TASK REQUIREMENTS.
Would you transcribe all of the entries that follow, word for word?

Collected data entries

• • • • • • •

import Summits.Ventures.PercRepro.PendantIdentity

/-! # PercRepro — row-level facts for `(5a)_class` (p1, gen 4; proofs/P1-5a-class.md §4), all by `decide` -/

namespace PercRepro

/-- The three A-rows `ab|c|d = 4`, `ac|b|d = 7`, `ad|b|c = 11` (`a` with exactly one mark, the other two apart). -/
def aRows : Finset (Fin 15) := {4, 7, 11}

/-- The bad Y-rows of the fibre whose B-row is `s` (`s = ab|cd`: `ac|bd, ad|bc, abd|c, abc|d`; and so on);
empty unless `s` is a crossing row. -/
def badRows (s : Fin 15) : Finset (Fin 15) :=
  if s = 3 then {6, 8, 2, 1} else if s = 6 then {3, 8, 5, 1} else if s = 8 then {3, 6, 5, 2} else ∅

/-- The fibre kernel on rows: `+1` on `(A-row, ⊤)`, `−1` on `(B-row, bad row)`. -/
def kf (s t : Fin 15) : ℤ := (if s ∈ aRows ∧ t = 0 then 1 else 0) - (if t ∈ badRows s then 1 else 0)

/-- The row with the first mark split off (`a` isolated, the partition of `b, c, d` kept). -/
def splitA (t : Fin 15) : Fin 15 := rowOf4 fun a : Fin 6 => if a.val < 3 then false else rows4 t a

/-- Refinement of rows: every pair connected in `s` is connected in `t`. -/
def RowLe (s t : Fin 15) : Prop := ∀ a : Fin 6, rows4 s a = true → rows4 t a = true

/-- `RowLe` is decidable (six atoms). -/
instance : DecidableRel RowLe := fun _ _ => by unfold RowLe; infer_instance

/-- The fibre kernel with the X-side as a bit (`true` = the B-row `p`, `false` = its A-row). -/
def fB (p : Fin 15) (x : Bool) (t : Fin 15) : ℤ :=
  if x then -(if t ∈ badRows p then 1 else 0) else (if t = 0 then 1 else 0)

/-- The A-row of a B-row. -/
def aRowOf (p : Fin 15) : Fin 15 := if p = 3 then 4 else if p = 6 then 7 else 11

/-- **The pointwise kernel bound** (225 cases): the defect `K⁺(s, t) − K⁺(s, split_a t)`, corrected by the
involution terms moving `(⊤, A-row)` to `(A-row, ⊤)`, is at most `−kf s t`. -/
theorem kd_le_neg_kf : ∀ s t : Fin 15,
    kplusZ s t - kplusZ s (splitA t) + (if s = 0 ∧ t ∈ aRows then 1 else 0) -
      (if s ∈ aRows ∧ t = 0 then 1 else 0) ≤ -kf s t := by
  decide

/-- **The local inequality** on `{false < true} × rows` for each of the three fibre kernels. -/
theorem fB_loc : ∀ p ∈ ({3, 6, 8} : Finset (Fin 15)), ∀ (x₀ x₁ : Bool) (t₀ t₁ : Fin 15),
    x₀ ≤ x₁ → RowLe t₀ t₁ → fB p x₀ t₀ + fB p x₁ t₁ ≤ fB p x₀ t₁ + fB p x₁ t₀ := by
  decide

/-- On the rows of a fibre the kernel `kf` is the fibre kernel `fB`. -/
theorem kf_eq_fB : ∀ p ∈ ({3, 6, 8} : Finset (Fin 15)), ∀ (x : Bool) (t : Fin 15),
    kf (if x then p else aRowOf p) t = fB p x t := by
  decide

/-- The bad rows separate the marks `q, r` of the fibre (`p = 3`: `c, d`; `p = 6`: `b, d`; `p = 8`: `b, c`). -/
theorem badRows_sep : ∀ t : Fin 15,
    (t ∈ badRows 3 → rows4 t 5 = false) ∧ (t ∈ badRows 6 → rows4 t 4 = false) ∧
      (t ∈ badRows 8 → rows4 t 3 = false) := by
  decide

/-- The rows of a fibre with mark `b` in the cluster of `a`. -/
theorem rowOf4_fibre_b (x : Bool) : rowOf4 ![true, false, false, false, false, x] = if x then 3 else 4 := by
  cases x <;> decide

/-- The rows of a fibre with mark `c` in the cluster of `a`. -/
theorem rowOf4_fibre_c (x : Bool) : rowOf4 ![false, true, false, false, x, false] = if x then 6 else 7 := by
  cases x <;> decide

/-- The rows of a fibre with mark `d` in the cluster of `a`. -/
theorem rowOf4_fibre_d (x : Bool) : rowOf4 ![false, false, true, x, false, false] = if x then 8 else 11 := by
  cases x <;> decide

/-- If the first three atoms do not have exactly one `true`, the kernel `kf` vanishes on the row (64 × 15). -/
theorem kf_eq_zero_of_not_one : ∀ b0 b1 b2 b3 b4 b5 : Bool, IsEquivAtoms4 ![b0, b1, b2, b3, b4, b5] →
    ¬ ((b0 = true ∧ b1 = false ∧ b2 = false) ∨ (b0 = false ∧ b1 = true ∧ b2 = false) ∨
        (b0 = false ∧ b1 = false ∧ b2 = true)) →
      ∀ t, kf (rowOf4 ![b0, b1, b2, b3, b4, b5]) t = 0 := by
  decide

/-- The row of a transitive atom vector has that vector as its atoms. -/
theorem rows4_rowOf4 (v : Fin 6 → Bool) (hv : IsEquivAtoms4 v) : rows4 (rowOf4 v) = v :=
  ((rowOf4_eq_iff v hv (rowOf4 v)).1 rfl).symm

/-- `splitA` of a row: the atoms of the split row. -/
theorem rows4_splitA (t : Fin 15) :
    rows4 (splitA t) = fun a : Fin 6 => if a.val < 3 then false else rows4 t a := by
  revert t; decide

end PercRepro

• • • • • • •

TASK RESULT.
import Summits.Ventures.PercRepro.PendantIdentity

/-! # PercRepro — row-level facts for `(5a)_class` (p1, gen 4; proofs/P1-5a-class.md §4), all by `decide` -/

namespace PercRepro

/-- The three A-rows `ab|c|d = 4`, `ac|b|d = 7`, `ad|b|c = 11` (`a` with exactly one mark, the other two apart). -/
def aRows : Finset (Fin 15) := {4, 7, 11}

/-- The bad Y-rows of the fibre whose B-row is `s` (`s = ab|cd`: `ac|bd, ad|bc, abd|c, abc|d`; and so on);
empty unless `s` is a crossing row. -/
def badRows (s : Fin 15) : Finset (Fin 15) :=
  if s = 3 then {6, 8, 2, 1} else if s = 6 then {3, 8, 5, 1} else if s = 8 then {3, 6, 5, 2} else ∅

/-- The fibre kernel on rows: `+1` on `(A-row, ⊤)`, `−1` on `(B-row, bad row)`. -/
def kf (s t : Fin 15) : ℤ := (if s ∈ aRows ∧ t = 0 then 1 else 0) - (if t ∈ badRows s then 1 else 0)

/-- The row with the first mark split off (`a` isolated, the partition of `b, c, d` kept). -/
def splitA (t : Fin 15) : Fin 15 := rowOf4 fun a : Fin 6 => if a.val < 3 then false else rows4 t a

/-- Refinement of rows: every pair connected in `s` is connected in `t`. -/
def RowLe (s t : Fin 15) : Prop := ∀ a : Fin 6, rows4 s a = true → rows4 t a = true

/-- `RowLe` is decidable (six atoms). -/
instance : DecidableRel RowLe := fun _ _ => by unfold RowLe; infer_instance

/-- The fibre kernel with the X-side as a bit (`true` = the B-row `p`, `false` = its A-row). -/
def fB (p : Fin 15) (x : Bool) (t : Fin 15) : ℤ :=
  if x then -(if t ∈ badRows p then 1 else 0) else (if t = 0 then 1 else 0)

/-- The A-row of a B-row. -/
def aRowOf (p : Fin 15) : Fin 15 := if p = 3 then 4 else if p = 6 then 7 else 11

/-- **The pointwise kernel bound** (225 cases): the defect `K⁺(s, t) − K⁺(s, split_a t)`, corrected by the
involution terms moving `(⊤, A-row)` to `(A-row, ⊤)`, is at most `−kf s t`. -/
theorem kd_le_neg_kf : ∀ s t : Fin 15,
    kplusZ s t - kplusZ s (splitA t) + (if s = 0 ∧ t ∈ aRows then 1 else 0) -
      (if s ∈ aRows ∧ t = 0 then 1 else 0) ≤ -kf s t := by
  decide

/-- **The local inequality** on `{false < true} × rows` for each of the three fibre kernels. -/
theorem fB_loc : ∀ p ∈ ({3, 6, 8} : Finset (Fin 15)), ∀ (x₀ x₁ : Bool) (t₀ t₁ : Fin 15),
    x₀ ≤ x₁ → RowLe t₀ t₁ → fB p x₀ t₀ + fB p x₁ t₁ ≤ fB p x₀ t₁ + fB p x₁ t₀ := by
  decide

/-- On the rows of a fibre the kernel `kf` is the fibre kernel `fB`. -/
theorem kf_eq_fB : ∀ p ∈ ({3, 6, 8} : Finset (Fin 15)), ∀ (x : Bool) (t : Fin 15),
    kf (if x then p else aRowOf p) t = fB p x t := by
  decide

/-- The bad rows separate the marks `q, r` of the fibre (`p = 3`: `c, d`; `p = 6`: `b, d`; `p = 8`: `b, c`). -/
theorem badRows_sep : ∀ t : Fin 15,
    (t ∈ badRows 3 → rows4 t 5 = false) ∧ (t ∈ badRows 6 → rows4 t 4 = false) ∧
      (t ∈ badRows 8 → rows4 t 3 = false) := by
  decide

/-- The rows of a fibre with mark `b` in the cluster of `a`. -/
theorem rowOf4_fibre_b (x : Bool) : rowOf4 ![true, false, false, false, false, x] = if x then 3 else 4 := by
  cases x <;> decide

/-- The rows of a fibre with mark `c` in the cluster of `a`. -/
theorem rowOf4_fibre_c (x : Bool) : rowOf4 ![false, true, false, false, x, false] = if x then 6 else 7 := by
  cases x <;> decide

/-- The rows of a fibre with mark `d` in the cluster of `a`. -/
theorem rowOf4_fibre_d (x : Bool) : rowOf4 ![false, false, true, x, false, false] = if x then 8 else 11 := by
  cases x <;> decide

/-- If the first three atoms do not have exactly one `true`, the kernel `kf` vanishes on the row (64 × 15). -/
theorem kf_eq_zero_of_not_one : ∀ b0 b1 b2 b3 b4 b5 : Bool, IsEquivAtoms4 ![b0, b1, b2, b3, b4, b5] →
    ¬ ((b0 = true ∧ b1 = false ∧ b2 = false) ∨ (b0 = false ∧ b1 = true ∧ b2 = false) ∨
        (b0 = false ∧ b1 = false ∧ b2 = true)) →
      ∀ t, kf (rowOf4 ![b0, b1, b2, b3, b4, b5]) t = 0 := by
  decide

/-- The row of a transitive atom vector has that vector as its atoms. -/
theorem rows4_rowOf4 (v : Fin 6 → Bool) (hv : IsEquivAtoms4 v) : rows4 (rowOf4 v) = v :=
  ((rowOf4_eq_iff v hv (rowOf4 v)).1 rfl).symm

/-- `splitA` of a row: the atoms of the split row. -/
theorem rows4_splitA (t : Fin 15) :
    rows4 (splitA t) = fun a : Fin 6 => if a.val < 3 then false else rows4 t a := by
  revert t; decide

end PercRepro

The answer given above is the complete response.